## Collected data
↓

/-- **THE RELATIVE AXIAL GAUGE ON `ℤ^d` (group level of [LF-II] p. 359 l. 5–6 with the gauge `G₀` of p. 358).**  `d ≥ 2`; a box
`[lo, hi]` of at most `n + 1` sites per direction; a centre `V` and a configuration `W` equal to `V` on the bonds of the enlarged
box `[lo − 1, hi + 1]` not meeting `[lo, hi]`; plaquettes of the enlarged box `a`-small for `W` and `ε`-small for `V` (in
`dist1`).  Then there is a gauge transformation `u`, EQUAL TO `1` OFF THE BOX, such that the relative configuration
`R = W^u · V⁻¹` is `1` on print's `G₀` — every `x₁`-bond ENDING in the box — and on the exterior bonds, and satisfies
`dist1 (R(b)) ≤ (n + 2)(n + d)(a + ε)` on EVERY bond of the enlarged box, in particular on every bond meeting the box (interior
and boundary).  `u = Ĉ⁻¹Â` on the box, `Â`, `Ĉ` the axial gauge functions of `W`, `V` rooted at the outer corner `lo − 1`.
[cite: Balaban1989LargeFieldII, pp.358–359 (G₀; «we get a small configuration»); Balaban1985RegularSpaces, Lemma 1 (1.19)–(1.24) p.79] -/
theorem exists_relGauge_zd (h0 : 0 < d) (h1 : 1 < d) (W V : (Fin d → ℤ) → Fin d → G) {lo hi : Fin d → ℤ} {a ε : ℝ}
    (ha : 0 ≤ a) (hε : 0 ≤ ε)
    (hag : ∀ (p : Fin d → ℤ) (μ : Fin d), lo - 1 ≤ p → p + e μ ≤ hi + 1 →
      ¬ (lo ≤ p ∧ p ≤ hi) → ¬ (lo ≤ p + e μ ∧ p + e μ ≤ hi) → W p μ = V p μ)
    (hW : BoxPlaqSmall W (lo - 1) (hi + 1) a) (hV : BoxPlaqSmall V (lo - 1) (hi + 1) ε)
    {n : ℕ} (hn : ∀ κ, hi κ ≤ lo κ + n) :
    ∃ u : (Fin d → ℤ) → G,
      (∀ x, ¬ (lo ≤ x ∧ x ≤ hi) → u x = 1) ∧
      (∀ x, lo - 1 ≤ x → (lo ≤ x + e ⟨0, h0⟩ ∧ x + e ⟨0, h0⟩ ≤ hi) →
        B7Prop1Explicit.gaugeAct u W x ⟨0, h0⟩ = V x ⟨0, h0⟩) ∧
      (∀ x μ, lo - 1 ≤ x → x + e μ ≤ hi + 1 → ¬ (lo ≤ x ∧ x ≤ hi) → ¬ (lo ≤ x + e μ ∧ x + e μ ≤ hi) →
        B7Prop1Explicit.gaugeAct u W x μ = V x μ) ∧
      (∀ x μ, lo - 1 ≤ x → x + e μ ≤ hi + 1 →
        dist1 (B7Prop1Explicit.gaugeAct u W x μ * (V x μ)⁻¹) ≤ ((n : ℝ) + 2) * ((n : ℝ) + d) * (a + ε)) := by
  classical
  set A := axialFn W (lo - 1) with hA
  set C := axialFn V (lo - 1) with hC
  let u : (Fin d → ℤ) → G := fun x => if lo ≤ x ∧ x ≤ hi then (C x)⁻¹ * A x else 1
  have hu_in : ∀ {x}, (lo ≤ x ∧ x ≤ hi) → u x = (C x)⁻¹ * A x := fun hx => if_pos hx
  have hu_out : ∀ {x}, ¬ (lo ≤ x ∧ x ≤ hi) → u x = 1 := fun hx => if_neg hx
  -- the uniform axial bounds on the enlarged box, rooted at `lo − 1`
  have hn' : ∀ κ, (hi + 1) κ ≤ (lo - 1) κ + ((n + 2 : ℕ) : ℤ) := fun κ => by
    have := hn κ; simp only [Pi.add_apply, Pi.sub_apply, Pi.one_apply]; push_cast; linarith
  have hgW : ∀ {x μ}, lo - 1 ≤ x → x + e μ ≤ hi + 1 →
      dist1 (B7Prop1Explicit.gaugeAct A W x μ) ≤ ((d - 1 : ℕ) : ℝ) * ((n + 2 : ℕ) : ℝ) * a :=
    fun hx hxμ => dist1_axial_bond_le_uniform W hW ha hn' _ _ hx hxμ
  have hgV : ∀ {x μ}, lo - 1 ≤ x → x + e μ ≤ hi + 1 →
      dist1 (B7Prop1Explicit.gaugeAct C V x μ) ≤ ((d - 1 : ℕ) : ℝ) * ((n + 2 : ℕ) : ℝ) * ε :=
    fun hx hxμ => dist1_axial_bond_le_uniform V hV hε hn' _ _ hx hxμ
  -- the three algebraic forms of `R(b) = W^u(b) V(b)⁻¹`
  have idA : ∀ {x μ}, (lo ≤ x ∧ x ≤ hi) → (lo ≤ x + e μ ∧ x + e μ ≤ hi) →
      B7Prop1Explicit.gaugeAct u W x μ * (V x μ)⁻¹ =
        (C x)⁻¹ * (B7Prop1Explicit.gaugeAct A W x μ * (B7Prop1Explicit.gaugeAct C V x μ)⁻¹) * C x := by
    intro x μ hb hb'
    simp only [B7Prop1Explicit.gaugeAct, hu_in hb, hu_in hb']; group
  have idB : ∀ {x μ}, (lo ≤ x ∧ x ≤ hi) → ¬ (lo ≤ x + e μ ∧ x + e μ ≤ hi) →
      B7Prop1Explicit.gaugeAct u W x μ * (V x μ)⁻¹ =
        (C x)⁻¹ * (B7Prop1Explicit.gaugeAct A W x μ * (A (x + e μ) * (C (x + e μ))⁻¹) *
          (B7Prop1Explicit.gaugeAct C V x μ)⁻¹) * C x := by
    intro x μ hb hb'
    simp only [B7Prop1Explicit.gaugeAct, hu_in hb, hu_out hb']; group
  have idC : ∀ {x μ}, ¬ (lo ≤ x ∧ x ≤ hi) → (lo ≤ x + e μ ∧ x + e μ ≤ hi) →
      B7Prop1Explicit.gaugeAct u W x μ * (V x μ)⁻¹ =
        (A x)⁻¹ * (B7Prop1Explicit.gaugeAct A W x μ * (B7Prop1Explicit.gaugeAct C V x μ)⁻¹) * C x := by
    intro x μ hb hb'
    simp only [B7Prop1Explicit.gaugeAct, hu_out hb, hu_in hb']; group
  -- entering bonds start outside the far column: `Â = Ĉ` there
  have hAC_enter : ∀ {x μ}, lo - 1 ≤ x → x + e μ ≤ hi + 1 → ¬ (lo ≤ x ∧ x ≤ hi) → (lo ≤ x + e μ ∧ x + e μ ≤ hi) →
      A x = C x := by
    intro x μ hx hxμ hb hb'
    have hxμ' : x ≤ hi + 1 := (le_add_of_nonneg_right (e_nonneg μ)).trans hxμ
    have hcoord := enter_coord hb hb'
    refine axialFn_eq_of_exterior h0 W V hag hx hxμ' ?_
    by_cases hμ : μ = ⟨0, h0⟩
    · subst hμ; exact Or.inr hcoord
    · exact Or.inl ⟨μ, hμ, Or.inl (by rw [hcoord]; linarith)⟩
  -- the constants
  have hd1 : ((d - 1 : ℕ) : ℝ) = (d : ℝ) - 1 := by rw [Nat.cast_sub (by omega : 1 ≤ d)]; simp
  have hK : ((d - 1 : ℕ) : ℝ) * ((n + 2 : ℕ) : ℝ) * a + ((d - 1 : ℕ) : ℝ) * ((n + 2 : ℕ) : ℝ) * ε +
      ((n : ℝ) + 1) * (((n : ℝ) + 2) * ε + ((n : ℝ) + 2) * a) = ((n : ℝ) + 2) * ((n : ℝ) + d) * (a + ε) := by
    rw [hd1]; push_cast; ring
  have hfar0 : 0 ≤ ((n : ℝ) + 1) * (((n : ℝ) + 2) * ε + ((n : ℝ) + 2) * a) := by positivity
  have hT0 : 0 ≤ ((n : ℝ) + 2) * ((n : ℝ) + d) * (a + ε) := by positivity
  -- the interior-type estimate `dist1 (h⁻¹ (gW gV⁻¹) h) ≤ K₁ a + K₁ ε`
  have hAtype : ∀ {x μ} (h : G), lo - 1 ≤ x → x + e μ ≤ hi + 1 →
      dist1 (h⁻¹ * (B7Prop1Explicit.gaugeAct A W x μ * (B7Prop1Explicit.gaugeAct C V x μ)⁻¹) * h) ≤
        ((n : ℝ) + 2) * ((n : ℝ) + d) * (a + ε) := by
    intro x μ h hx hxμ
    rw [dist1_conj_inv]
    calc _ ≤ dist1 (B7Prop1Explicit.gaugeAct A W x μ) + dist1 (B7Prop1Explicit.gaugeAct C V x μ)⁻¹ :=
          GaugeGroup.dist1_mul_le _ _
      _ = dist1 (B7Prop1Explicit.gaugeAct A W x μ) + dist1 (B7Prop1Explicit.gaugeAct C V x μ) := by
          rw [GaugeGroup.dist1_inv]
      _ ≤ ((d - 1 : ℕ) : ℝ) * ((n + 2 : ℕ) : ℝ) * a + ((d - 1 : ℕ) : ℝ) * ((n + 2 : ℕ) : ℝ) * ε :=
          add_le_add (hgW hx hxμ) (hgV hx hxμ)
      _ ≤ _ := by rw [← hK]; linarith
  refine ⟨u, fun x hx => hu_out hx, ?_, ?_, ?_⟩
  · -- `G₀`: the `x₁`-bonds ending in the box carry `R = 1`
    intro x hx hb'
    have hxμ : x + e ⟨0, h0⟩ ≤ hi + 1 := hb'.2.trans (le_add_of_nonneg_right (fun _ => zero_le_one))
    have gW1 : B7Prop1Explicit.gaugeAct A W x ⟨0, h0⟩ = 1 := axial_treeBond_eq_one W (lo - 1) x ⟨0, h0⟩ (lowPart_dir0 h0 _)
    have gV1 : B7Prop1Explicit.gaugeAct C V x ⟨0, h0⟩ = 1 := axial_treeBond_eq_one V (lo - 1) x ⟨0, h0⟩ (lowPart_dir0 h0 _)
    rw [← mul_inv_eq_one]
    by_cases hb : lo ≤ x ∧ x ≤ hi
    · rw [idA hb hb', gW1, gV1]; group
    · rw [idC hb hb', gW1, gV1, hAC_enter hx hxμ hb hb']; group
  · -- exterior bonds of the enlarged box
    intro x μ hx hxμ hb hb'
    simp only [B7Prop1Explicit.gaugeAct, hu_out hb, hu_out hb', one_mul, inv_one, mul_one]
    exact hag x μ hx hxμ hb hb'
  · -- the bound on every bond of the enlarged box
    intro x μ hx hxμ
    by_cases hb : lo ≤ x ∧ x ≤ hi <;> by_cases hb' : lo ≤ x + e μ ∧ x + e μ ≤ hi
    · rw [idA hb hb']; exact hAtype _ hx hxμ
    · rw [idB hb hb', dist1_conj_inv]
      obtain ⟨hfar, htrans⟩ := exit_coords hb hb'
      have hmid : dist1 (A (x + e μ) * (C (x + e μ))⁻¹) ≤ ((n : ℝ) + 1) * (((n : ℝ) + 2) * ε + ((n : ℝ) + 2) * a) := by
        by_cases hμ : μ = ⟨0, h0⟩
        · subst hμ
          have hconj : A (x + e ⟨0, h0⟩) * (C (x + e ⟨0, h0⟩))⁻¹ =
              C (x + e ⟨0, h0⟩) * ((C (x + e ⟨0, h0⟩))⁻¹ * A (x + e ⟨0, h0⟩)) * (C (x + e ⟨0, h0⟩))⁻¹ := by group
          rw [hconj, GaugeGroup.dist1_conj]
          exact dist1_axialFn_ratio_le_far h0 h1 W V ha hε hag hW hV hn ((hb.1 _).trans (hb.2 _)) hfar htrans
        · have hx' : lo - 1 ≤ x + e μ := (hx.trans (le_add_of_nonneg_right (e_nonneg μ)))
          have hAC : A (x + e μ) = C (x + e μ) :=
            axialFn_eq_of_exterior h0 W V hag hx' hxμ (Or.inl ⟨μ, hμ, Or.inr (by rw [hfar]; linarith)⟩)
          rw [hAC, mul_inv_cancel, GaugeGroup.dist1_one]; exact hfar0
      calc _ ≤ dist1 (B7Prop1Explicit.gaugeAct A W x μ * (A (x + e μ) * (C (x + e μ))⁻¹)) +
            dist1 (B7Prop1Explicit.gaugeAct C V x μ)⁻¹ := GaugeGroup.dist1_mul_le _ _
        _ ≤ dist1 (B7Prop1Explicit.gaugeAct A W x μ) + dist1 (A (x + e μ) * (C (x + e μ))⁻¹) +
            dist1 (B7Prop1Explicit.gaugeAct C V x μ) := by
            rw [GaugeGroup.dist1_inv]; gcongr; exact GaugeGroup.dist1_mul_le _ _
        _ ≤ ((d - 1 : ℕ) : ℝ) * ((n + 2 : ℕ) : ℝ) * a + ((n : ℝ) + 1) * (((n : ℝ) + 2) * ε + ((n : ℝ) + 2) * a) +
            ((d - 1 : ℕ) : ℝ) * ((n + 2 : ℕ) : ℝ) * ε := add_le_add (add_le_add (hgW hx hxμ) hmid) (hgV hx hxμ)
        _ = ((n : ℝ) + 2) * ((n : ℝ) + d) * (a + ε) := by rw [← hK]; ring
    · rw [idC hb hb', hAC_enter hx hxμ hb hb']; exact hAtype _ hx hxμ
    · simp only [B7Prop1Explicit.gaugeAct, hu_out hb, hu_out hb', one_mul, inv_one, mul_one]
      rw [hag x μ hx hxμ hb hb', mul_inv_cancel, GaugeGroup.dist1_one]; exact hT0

↑

## Task description
Up to and including the line with "the bonds of the enlarged", print every line of the records from the start.

## Answer to this problem
/-- **THE RELATIVE AXIAL GAUGE ON `ℤ^d` (group level of [LF-II] p. 359 l. 5–6 with the gauge `G₀` of p. 358).**  `d ≥ 2`; a box
`[lo, hi]` of at most `n + 1` sites per direction; a centre `V` and a configuration `W` equal to `V` on the bonds of the enlarged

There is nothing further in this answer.